I would like to use the multiprocessing library in Python. Sadly multiprocessing uses pickle which doesn't support functions with closures, lambdas, or functions in __main__. All three of these are important to me

In [1]: import pickle

In [2]: pickle.dumps(lambda x: x)
PicklingError: Can't pickle <function <lambda> at 0x23c0e60>: it's not found as __main__.<lambda>

Fortunately there is dill a more robust pickle. Apparently dill performs magic on import to make pickle work

In [3]: import dill

In [4]: pickle.dumps(lambda x: x)
Out[4]: "cdill.dill\n_load_type\np0\n(S'FunctionType'\np1 ...
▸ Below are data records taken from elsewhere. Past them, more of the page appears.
/-!
# NODE 00 (YM-PLAN Track A) — STAGE 10: the β RE-POINT — the Stage-9 record with `βfun := betaOfRecord₉c` (β read through the CONTINUOUS-VERSION
# transport `TcOfRecord` and def-χ's fixed-threshold χ), the action side over def-B's transport-generic layer AT `TcOfRecord`, and the β-VERSION
# PROVISO `HasContTransportAlong` INSIDE the displayed provisos; the record predicate `IsRecordOfRecord₁₀C`, its faces, its ₅C shadow refinement

Cell `pub-ymgap`, NODE 00, definer seat ₇b∕₉∕₁₀ (`pub-ymgap-node00-def-T`).  [I] = [Balaban1987RG1], [III] = [Balaban1988Convergent], [IV] = [Balaban1989LargeFieldI],
[II′] = [Balaban1989LargeFieldII].  Director LINE №44 (RIDER №6 «β-VERSION» (a)(b)) ∕ LINE №45 (2); plan WORD-INTENT4 (c1).

WHAT THIS FILE IS.  `Record9` fixed the density tower (the represented tower of record) but kept Stage 8's β: `β₉ = β₈` reads every input
`A_{k+1}(V) = log(𝐍_k⁻¹ · (T_k(χ_k e^{−GF∕g_k²+A_k}))(V))`, `𝐍_k = (T_k(…))(1)` ((0.19) [I]) through the Stage-5 transport of record — POINT VALUES of an
a.e.-defined object (RIDER №6 (b)) — and through the flow-keyed χ (RIDER №6 (a)).  Stage 10 is the Stage-9 record OVER THE SAME PARAMETERS `Stage9Params`
with exactly THREE changes, each a NEW declaration (Record9 is untouched):
* (β) `betaOfRecord₁₀ θ := betaOfRecord₉c θ` (`Node00/ContinuousTransportOfRecord`): [I] (1.20)–(1.22) on the merged term (1.6) with every `A_{k+1}`, `𝐍_k` read
  through `TcOfRecord` — THE continuous representative of the kernel transform's a.e.-class w.r.t. product Haar measure (`TcOfRecord_eq_of_continuous`:
  determined at EVERY `V`; `TcOfRecord_eq_contVersion_of_ae_eq`: independent of the version) — and def-χ's `chiFixed7` (flow-blind thresholds); the ONE
  history `gOfRecord₁₀ θ p := genSeq β₁₀ g₀` and `EOfRecord₁₀` along it feed `χ_k`, the slots, the weights AND the flow, so §2's represented tower
  (`reprOfRecord₁₀`, `densOfRecord₁₀ = eval rep_k`, `tdensOfRecord₁₀`, the pinned 𝐑-carriers `VOfRecord₁₀`) is FILE 2's at the new plugs (`wOfRecord₉` reused).
* (χ∕T) the ACTION SIDE of the core re-pointed CONSISTENTLY to def-B's transport-generic layer (`Node00/BackgroundActionT`) AT `TcOfRecord` with def-χ's χ:
  `effAction := effActionOfRecordT (TcOfRecord) (chiFixed7 θ.ν) β₁₀`, `Ek := EkOfRecordT …`, `Repr ∕ IndAss := ReprAOfRecordT ∕ IndAOfRecordT …`,
  `χ := chiFixed7 θ.ν` (= `chiFixAltOfRecord`, def-χ's «chi7 → chiFixed7» swap); `wilsonBG`, `dom` unchanged (§3 `residualOfStage10`, `coreOfRecord₁₀`).
* (P) `Stage9Params.Provisos₁₀`: the five tower clauses of `Provisos₉` RESTATED ALONG `gOfRecord₁₀ ∕ EOfRecord₁₀` (the sequence-of-record types are
  history-indexed) + `contT : θ.toStage8Params.HasContTransportAlong` — plan (c1): FILE 4's located existence hypothesis («the β-layer's transported densities
  have transforms admitting a continuous version, every `K`, history, `k < K`») INSIDE the provisos, so a ₁₀C record CERTIFIES it (§4).
§5 the tower `towerOfRecord₁₀`, the datum `datumOfRecord₁₀ := datumOfTower (coreOfRecord₁₀ θ) (towerOfRecord₁₀ θ h)` and the faces of ₉ under the ₁₀ names
(`βfun_datumOfRecord₁₀ = betaOfRecord₉c θ`, `actions_stage10`, `indAss_stage10_iff`, `repr_stage10_iff` at the transport-generic objects, `chi_stage10`); §6
`IsRecordOfRecord₁₀C D w := ∃ θ (h : θ.Provisos₁₀), θ.Admissible ∧ D = datumOfRecord₁₀ θ h ∧ w.C = D.C ∧ (0 < w.γ ∧ w.γ ≤ θ.γ) ∧ w.L = θ.L ∧ ∀ P, w.up P =
upOfRecord₅C (θ.toStage5₁₀) P`; §7 the SHADOW device of ₉ verbatim (`Residual₅` carries β ∕ χ ∕ the actions as free fields, so the machine of the shadow has
core `= coreOfRecord₁₀ θ` by `rfl` and the ₅C refinement AT THE SHADOW survives, with every world-reading ₅C theorem transferred); §8 THE β-VERSION FACES
(what `contT` buys): every β-input `T_k(χ_k e^{−GF∕g_k²+A_k})` read through `TcOfRecord` IS a version of FILE 1's kernel transform AND continuous, and IS any
continuous a.e.-representative — so `A_{k+1}` and `𝐍_k` are functions of the a.e.-CLASS of print's (0.13) transform, at every `V` and at `V = 1`.

-- ERRATUM (def-T g2, pub-ymgap bus l.10987) to `Record9`'s module docstring («no `rnDeriv` in any object of record») and to `trho_datumOfRecord₉`'s
docstring («no `rnDeriv`»): TOO STRONG.  The Stage-9 transport is FILE 1's `transportOfRecord = transportK (avOfRecord …).avg = kernelTransport`, whose
marginal density `margDensity := rnNN (jointLaw ν avg).fst μ` IS a Radon–Nikodym version (`T4TermReprCoupling`), multiplied by a `condKernel` integral.
TRUE STATEMENT: no Stage-5 `rnTransport`; the transport has the KERNEL FORM of (0.13) [I] ∕ (3.1) [III]; its point values are version values.  This file
repairs the point-value dependence WHERE IT IS READ — the β-layer — by `TcOfRecord`; the tower's slots keep FILE 1's kernel transport (a.e.-objects under
integrals); under `contT` the two agree a.e. at every β-input (`betaInput_ae_eq_and_continuous₁₀`).  A tower re-point to `TcOfRecord` would be FILE 1∕2
rewiring and is not claimed here.

## HONEST FRAMING — what this is NOT

* Definitions of record and kernel bookkeeping (`rfl` ∕ `Iff.rfl` faces, instantiated adapters).  NOTHING of Bałaban's is asserted: the provisos — now
  including the β-version proviso `contT` — are DISPLAYED HYPOTHESES inside an existential clause a record must CERTIFY; Theorems 1–2 [III], (2.19)–(2.44)
  [III], (1.1)–(1.2) [IV], the estimates and the analyticity statements of [I] (which are what would DISCHARGE `contT`: p. 259–260) are NOT asserted; no node
  count moves.
* LOCATED: `IsRecordOfRecord₁₀C → IsRecordOfRecord₉C` does NOT hold AT THE DATUM (β differs ⇒ flows, histories and densities differ: two `FiniteEpsData`
  terms); what holds is the ₅C refinement AT THE SHADOW with the SAME `C`, `dens`, `βfun`, `av` (`exists_isRecordOfRecord₅C_of_isRecordOfRecord₁₀C`).
* VACUITY STATUS: as ₉ — `IsRecordOfRecord₁₀C` is inhabited iff SOME admissible `θ` satisfies `Provisos₁₀`; `contT` quantifies over ALL histories
  `g : ℕ → ℝ` (β is a FUNCTION of histories — `mergedTermFamilyT … k hist := mergedTermT … (extd hist) …` — so continuity is needed along every history β is
  evaluated at; the `∀ g` form is a harmless superset that only makes the clause harder to certify, never vacuous-true).  SHARP χ (FILE 4 §4 honest note):
  continuity at every `V` asks the small-field boundary to be fibre-null at every `V`; an on-domain variant is a successor option, not typed here.  JUNK:
  off `contT`, `TcOfRecord … = 0` where no continuous version exists (then `A_{k+1} = log 0 = 0` by Mathlib's junk `Real.log 0 = 0`) — never read by a face of
  record, since the record asserts `contT`.
* RIDER №7 «N ≥ 2 ON K0» (director LINE №51): this file is N-GENERIC (`[NeZero N]`) and states NO K0.  At `N = 1` (`SU 1` one point, every configuration
  space a singleton) `Provisos₁₀` — `contT` included (every function on a one-point space is continuous) — is closable by pure typing (n23-b's census
  pattern), so ₁₀'s provisos do NOT exclude the degenerate group; the R447 obligation is INHABITED-AT-₁₀C (resp. its successor) AT THE GROUP OF RECORD,
  `N ≥ 2` — the route instantiates `F 2` — and `exists_world_isRecordOfRecord₁₀C` below is a hypothesis-driven lemma, not an inhabitation claim.
* K0 AT `N ≥ 2`, LOCATED (dag-n23-b census `K0-TYPING-CENSUS.md` v1.1 52242cbe91f92ff7): the five INHERITED clauses (`intPiece`, `measω`, `measChi`,
  `rstep` conj. 1∕3∕4) are stated — here exactly AS AT ₉, option (i) «inherits as typed» — on objects that READ REPRESENTATIVES: def-R's totalised (2.12)
  solution map (`UminOfRecord`, a `Classical.choose`) inside every χ and step weight, and Mathlib's `rnDeriv` version inside FILE 1's kernel transport
  (`margDensity`) in every T-slot of level ≥ 1; so at the group of record they are closable only through choice-independence theorems or after a
  definition-side re-point of those objects (census §3 (R-b) solution map with a regularity field; (R-c) a pointwise-determined T-step — this seat's
  `contVersion` pattern applied to the TOWER, DEDUP №11a's transport-generic `TkOfRecord`), or softened statement-side to a.e.∕essential forms (R-a).
  None of that is done here (this file owes the β re-point); it is successor work (`Record11` ∕ def-R successor ∕ 11a), SAID so nobody reads
  `Provisos₁₀` at `N ≥ 2` as an «analytic estimate away» from inhabited.
* The §2 [III] format slot `S218` and `ScorrLaw` are still RESIDUAL predicates read at the objects of record (FORMAT FACE №38 as at ₉: junk-closable over
  `IsRecordOfRecord₁₀C` ALONE); their pin is DEDUP №11 (`Node00/Sect2FormOfRecord`, then `Record11`).  CARRIERS: as at ₉ (only `V` pinned; node00-def g29's
  suffix recipe `pinB10` ∕ `₁₀CB10` re-instantiates verbatim — no new fields).
* One finite four-torus programme at fixed `ε` — NOT the continuum limit on ℝ⁴, NOT infinite volume, NOT OS, NOT a mass gap, NOT the Clay problem.
-/

noncomputable section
This is very encouraging, particularly because I don't have access to the multiprocessing source code. Sadly, I still can't get this very basic example to work

import multiprocessing as mp
import dill

p = mp.Pool(4)
print p.map(lambda x: x**2, range(10))

Why is this? What am I missing? Exactly what are the limitations on the multiprocessing+dill combination?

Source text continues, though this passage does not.